Exercise objective: Set down the records that follow exactly and completely.

╭──

import Summits.AnomalousDissipation.AnomalousDissipation.Theorems.SawtoothPulseCascadeK1LocalisedCascadeHPieceBound

/-!
# K1loc explicit start, phase 1: THE PER-H-FIBRE CERTIFICATE («HFibreCert»)

Helper file of the prover lane on the crux `K1LocalisedCascade` (stmt-AnomalousDissipation-19491), route `SawtoothPulseCascade`
(arbiter A24-6 steps (3)–(5)).  `…VOJunkFrame.vo_junk_le_of_fibre_certs` reduces the V/O junk of the explicit phase-2 start to
per-H-fibre certificates `Σ_{n∈T_p} ω(p,n)‖𝓕b₁(p,n)‖² ≤ V_p`, `ω(p,n) = (467/45)·φ(|n|)/ℓ(|n|−8|p|)` (`φ` of `…VTwistMass`, the
three levels `ℓ ∈ {1, 2/5, 1/9}`).  This file proves the certificate of ONE fibre from numerical data:
* `hfibre_cert`: for `p ≥ 0`, given the phase-1 energy evaluation `e`, the six source-group evaluations `v_g`
  (`…PhaseOneGroupEval`), windows `[n₁_k, n₂_k] ⊇ T_p ∩ piece_k` for the ten side pieces
  `|n| − 8p ∈ ±[25,56], ±[57,140], ±[141,200], ±[201,290], ±[291,399]`, mass data `(x,y,s)_{k,g}` satisfying the three-way side
  condition of `…HMassAuto` on the flagged pieces, and weights `wc ≥ Uφ(m_c)`, `w_k ≥ (Uφ(n₁_k)/ℓ_k − wc)⁺`, the layer-cake bound
  `Σ_{n∈T_p} ω‖𝓕b₁(p,n)‖² ≤ V⁰ + ρ·R_p` with `V⁰ ≥ wc·e + Σ_k w_k·B_k` (`B_k` = the grouped Minkowski bound of `…HPieceBound.hpiece_le`
  or `e`), `ρ ≥ wc + Σ_k w_k·(10 or 1)`, `R_p = Σ'_{q∉S} ‖𝓕a₁(p,q)‖²`;
* `hfibre_symm`, `hrem_symm`: the fibre functional and `R_p` are even in `p` (real data);
* `sum_Icc_cert_single`, `sum_Icc_cert_merge`, `sum_Icc_symm_cert`: bookkeeping for adding the certificates over `p ∈ [−400,400]`.
No definitions; nothing about the crux. [cite: Grafakos2014, Prop. 3.1.2 (5), Prop. 3.2.7 (3)] [problem: turb]
-/

-- `Summit.<Summit>.<Problem>`: single-conjunct summit, the duplicate namespace segment is deliberate.
set_option linter.dupNamespace false
set_option maxRecDepth 4000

╰──

Solution to the exercise:
import Summits.AnomalousDissipation.AnomalousDissipation.Theorems.SawtoothPulseCascadeK1LocalisedCascadeHPieceBound

/-!
# K1loc explicit start, phase 1: THE PER-H-FIBRE CERTIFICATE («HFibreCert»)

Helper file of the prover lane on the crux `K1LocalisedCascade` (stmt-AnomalousDissipation-19491), route `SawtoothPulseCascade`
(arbiter A24-6 steps (3)–(5)).  `…VOJunkFrame.vo_junk_le_of_fibre_certs` reduces the V/O junk of the explicit phase-2 start to
per-H-fibre certificates `Σ_{n∈T_p} ω(p,n)‖𝓕b₁(p,n)‖² ≤ V_p`, `ω(p,n) = (467/45)·φ(|n|)/ℓ(|n|−8|p|)` (`φ` of `…VTwistMass`, the
three levels `ℓ ∈ {1, 2/5, 1/9}`).  This file proves the certificate of ONE fibre from numerical data:
* `hfibre_cert`: for `p ≥ 0`, given the phase-1 energy evaluation `e`, the six source-group evaluations `v_g`
  (`…PhaseOneGroupEval`), windows `[n₁_k, n₂_k] ⊇ T_p ∩ piece_k` for the ten side pieces
  `|n| − 8p ∈ ±[25,56], ±[57,140], ±[141,200], ±[201,290], ±[291,399]`, mass data `(x,y,s)_{k,g}` satisfying the three-way side
  condition of `…HMassAuto` on the flagged pieces, and weights `wc ≥ Uφ(m_c)`, `w_k ≥ (Uφ(n₁_k)/ℓ_k − wc)⁺`, the layer-cake bound
  `Σ_{n∈T_p} ω‖𝓕b₁(p,n)‖² ≤ V⁰ + ρ·R_p` with `V⁰ ≥ wc·e + Σ_k w_k·B_k` (`B_k` = the grouped Minkowski bound of `…HPieceBound.hpiece_le`
  or `e`), `ρ ≥ wc + Σ_k w_k·(10 or 1)`, `R_p = Σ'_{q∉S} ‖𝓕a₁(p,q)‖²`;
* `hfibre_symm`, `hrem_symm`: the fibre functional and `R_p` are even in `p` (real data);
* `sum_Icc_cert_single`, `sum_Icc_cert_merge`, `sum_Icc_symm_cert`: bookkeeping for adding the certificates over `p ∈ [−400,400]`.
No definitions; nothing about the crux. [cite: Grafakos2014, Prop. 3.1.2 (5), Prop. 3.2.7 (3)] [problem: turb]
-/

-- `Summit.<Summit>.<Problem>`: single-conjunct summit, the duplicate namespace segment is deliberate.
set_option linter.dupNamespace false
set_option maxRecDepth 4000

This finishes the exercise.